[dance-tech] Sensordance, etc........The language of technology - the technoloigy of dance

  • From: "Jaime del Val" <jaimedelval@xxxxxxxxxxx>
  • To: <dance-tech@xxxxxxxxxxxxx>
  • Date: Mon, 2 Oct 2006 17:16:41 +0200

Dear all,

please excuse my overwhelming two months delay, I was wanting to participate
in the discussion all the time, but too busy always.
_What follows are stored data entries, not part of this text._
/-- Points of the closed punctured disc are limits of points of the open punctured disc. [folklore] -/
theorem _root_.Literature.Probability.RandomPlanarGeometry.closedBall_diff_zero_subset_closure :
    closedBall (0 : ℂ) 1 \ {0} ⊆ closure (ball (0 : ℂ) 1 \ {0}) := by
  rintro x ⟨hx, hx0⟩
  rw [mem_singleton_iff] at hx0
  rw [Metric.mem_closure_iff]
  intro ε hε
  have hxn : 0 < ‖x‖ := norm_pos_iff.2 hx0
  have hx1 : ‖x‖ ≤ 1 := mem_closedBall_zero_iff.1 hx
  set δ : ℝ := min (ε / 2) (1 / 2) with hδ
  have hδpos : 0 < δ := lt_min (by linarith) (by norm_num)
  have hδ1 : δ < 1 := (min_le_right _ _).trans_lt (by norm_num)
  refine ⟨((1 - δ : ℝ) : ℂ) * x, ⟨mem_ball_zero_iff.2 ?_, ?_⟩, ?_⟩
  · rw [norm_mul, Complex.norm_real, Real.norm_eq_abs, abs_of_pos (by linarith)]
    calc (1 - δ) * ‖x‖ ≤ (1 - δ) * 1 := by gcongr
      _ < 1 := by linarith
  · rw [mem_singleton_iff, mul_eq_zero, not_or]
    exact ⟨by exact_mod_cast (by linarith : (1 - δ : ℝ) ≠ 0), hx0⟩
  · rw [dist_eq_norm, show x - ((1 - δ : ℝ) : ℂ) * x = ((δ : ℝ) : ℂ) * x by push_cast; ring,
      norm_mul, Complex.norm_real, Real.norm_eq_abs, abs_of_pos hδpos]
    calc δ * ‖x‖ ≤ ε / 2 * 1 := by gcongr; exact min_le_left _ _
      _ < ε := by linarith

/-- Under uniform local connectedness of `K_b`, `Φ_b` has a limit within the punctured disc at
every point of the closed punctured disc. [cite: PommerenkeBBCM1992, Thm. 2.1] -/
theorem exists_tendsto_of_ulc (C : WholePlaneLoewnerChain lam) (hlam : Continuous lam) {b : ℝ}
    (hlc : IsUniformlyLocallyConnected (C.hull b)) {x : ℂ}
    (hx : x ∈ closedBall (0 : ℂ) 1 \ {0}) :
    ∃ y, Tendsto (fun w : ℂ ↦ WholePlaneLoewner.BackwardFlow.invMap lam b w⁻¹)
      (𝓝[ball (0 : ℂ) 1 \ {0}] x) (𝓝 y) := by
  set Φ : ℂ → ℂ := fun w ↦ WholePlaneLoewner.BackwardFlow.invMap lam b w⁻¹ with hΦ
  rcases eq_or_lt_of_le (mem_closedBall_zero_iff.1 hx.1) with h | h
  · haveI : NeBot (𝓝[ball (0 : ℂ) 1 \ {0}] x) :=
      mem_closure_iff_nhdsWithin_neBot.1 (closedBall_diff_zero_subset_closure hx)
    have hC : Cauchy (Filter.map Φ (𝓝[ball (0 : ℂ) 1 \ {0}] x)) := by
      rw [Metric.cauchy_iff]
      refine ⟨inferInstance, fun ε hε ↦ ?_⟩
      obtain ⟨ρ, hρ, hρ'⟩ := C.exists_forall_dist_lt_of_ulc hlam hlc h hε
      refine ⟨Φ '' ((ball 0 1 \ {0}) ∩ ball x ρ),
        image_mem_map (inter_mem_nhdsWithin _ (ball_mem_nhds x hρ)), ?_⟩
      rintro _ ⟨z, ⟨hz, hzρ⟩, rfl⟩ _ ⟨z', ⟨hz', hz'ρ⟩, rfl⟩
      exact hρ' z hz hzρ z' hz' hz'ρ
    obtain ⟨y, hy⟩ := CompleteSpace.complete hC
    exact ⟨y, hy⟩
  · have hxS : x ∈ ball (0 : ℂ) 1 \ {0} := ⟨mem_ball_zero_iff.2 h, hx.2⟩
    exact ⟨Φ x, (continuousOn_invMap_inv hlam).continuousWithinAt hxS⟩

/-- **Carathéodory's continuity theorem for the whole-plane map.** If `K_b` is uniformly locally
connected then `Φ_b(w) = F_b(1/w)` extends continuously from the punctured disc to the closed
punctured disc: `extendFrom (𝔻 ∖ {0}) Φ_b` is continuous on `𝔻̄ ∖ {0}`, agrees with `Φ_b` on
`𝔻 ∖ {0}`, and is the limit of `Φ_b` at every point of `𝔻̄ ∖ {0}`. Pommerenke (1992), Thm. 2.1,
(iv) ⇒ (i). [cite: PommerenkeBBCM1992, Thm. 2.1] -/
theorem continuousOn_extendFrom_invMap_inv (C : WholePlaneLoewnerChain lam) (hlam : Continuous lam) {b : ℝ}
    (hlc : IsUniformlyLocallyConnected (C.hull b)) :
    ContinuousOn (extendFrom (ball (0 : ℂ) 1 \ {0})
        (fun w : ℂ ↦ WholePlaneLoewner.BackwardFlow.invMap lam b w⁻¹)) (closedBall (0 : ℂ) 1 \ {0}) ∧
      (∀ x ∈ ball (0 : ℂ) 1 \ {0}, extendFrom (ball (0 : ℂ) 1 \ {0})
        (fun w : ℂ ↦ WholePlaneLoewner.BackwardFlow.invMap lam b w⁻¹) x =
          WholePlaneLoewner.BackwardFlow.invMap lam b x⁻¹) ∧
      ∀ x ∈ closedBall (0 : ℂ) 1 \ {0}, Tendsto (fun w : ℂ ↦ WholePlaneLoewner.BackwardFlow.invMap lam b w⁻¹)
        (𝓝[ball (0 : ℂ) 1 \ {0}] x)
        (𝓝 (extendFrom (ball (0 : ℂ) 1 \ {0})
          (fun w : ℂ ↦ WholePlaneLoewner.BackwardFlow.invMap lam b w⁻¹) x)) :=
  ⟨continuousOn_extendFrom (closedBall_diff_zero_subset_closure)
      fun _ hx ↦ C.exists_tendsto_of_ulc hlam hlc hx,
    fun x hx ↦ extendFrom_extends (continuousOn_invMap_inv hlam) x hx,
    fun _ hx ↦ tendsto_extendFrom (C.exists_tendsto_of_ulc hlam hlc hx)⟩

/-- **Boundary values of the extension lie in `K_b`.** [folklore] -/
theorem extendFrom_invMap_inv_mem_hull (C : WholePlaneLoewnerChain lam) (hlam : Continuous lam) {b : ℝ}
    (hlc : IsUniformlyLocallyConnected (C.hull b)) {x : ℂ}
    (hx : ‖x‖ = 1) :
    extendFrom (ball (0 : ℂ) 1 \ {0}) (fun w : ℂ ↦ WholePlaneLoewner.BackwardFlow.invMap lam b w⁻¹) x ∈
      C.hull b := by
  have hxmem : x ∈ closedBall (0 : ℂ) 1 \ {0} := by
    refine ⟨mem_closedBall_zero_iff.2 hx.le, fun h0 ↦ ?_⟩
    rw [mem_singleton_iff] at h0
    rw [h0, norm_zero] at hx
    exact zero_ne_one hx
  haveI : NeBot (𝓝[ball (0 : ℂ) 1 \ {0}] x) :=
    mem_closure_iff_nhdsWithin_neBot.1 (closedBall_diff_zero_subset_closure hxmem)
  have hlim := (C.continuousOn_extendFrom_invMap_inv hlam hlc).2.2 x hxmem
  exact C.mem_hull_of_tendsto hlam b (l := 𝓝[ball (0 : ℂ) 1 \ {0}] x) (g := id)
    self_mem_nhdsWithin hx (tendsto_nhdsWithin_of_tendsto_nhds tendsto_id)
    hlim

end WholePlaneLoewnerChain

end Literature.Probability.RandomPlanarGeometry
So I still would like to pinpoint some of the elements of the discussion
which I see
as recursive and perhaps key questions that we seem to be addressing all
the time in the dance-tech environment. Take it as a new discussion if you
will.


It is indeed true that we seem to be more concerned about certain kinds of
technicalities than about content in the dance tech environement, even if it
is also true that what eventually makes us an existing dance-tech community
is somewhat different from let's say usual hackerculture or other domains of
strict concern for the technology. There is indeed quite a generalized
concern for a diverse range of fields of theory that problematise technology
to a certain extent, and there is also a concern for the technology as an
instrument (rather that a pure fascination for the technology for its own
sake, as is so common in other domains and in the traditional posthumanist
thinking).

On the other hand we don't always question the assumption of technology and
dance being two separate categories, which becomes problematic: there is
indeed an intrinsic relationship between the technology and the language,
even if one can subvert, invert or pervert the original thinking that the
technology was attempting to reproduce and produce. Such is the case with
all our fascinating effects and filters, which tend to be used all over the
place because we are embedded in this assumption that technology is a blank
tool and a liberating and democratic one... when in fact we are often
reproducing a
certain standardized language of effect, which is the predominant feature of
digital culture.

So we do need to make a more specific debate on this intrinsic relation of
technology and dance (technology and music, technology and image... and how
the relations between all of them are being also dislocated in different
ways) and that will take us to the morphology, rather than to the content at
a first instance (which relates to Marlon's idea of the designing of
designing, a metarepresentational framework). And this would indeed bear
with itself a whole set of political issues regarding the forms of implicit
power in latecapitalism, how they are embedded in the technology, in
specific forms of standardisations of the bodies, not regarding the matter
(here the posthumanist materialist framework doesn't help us anymore) but
regarding the language, the body as field of communicationg forces.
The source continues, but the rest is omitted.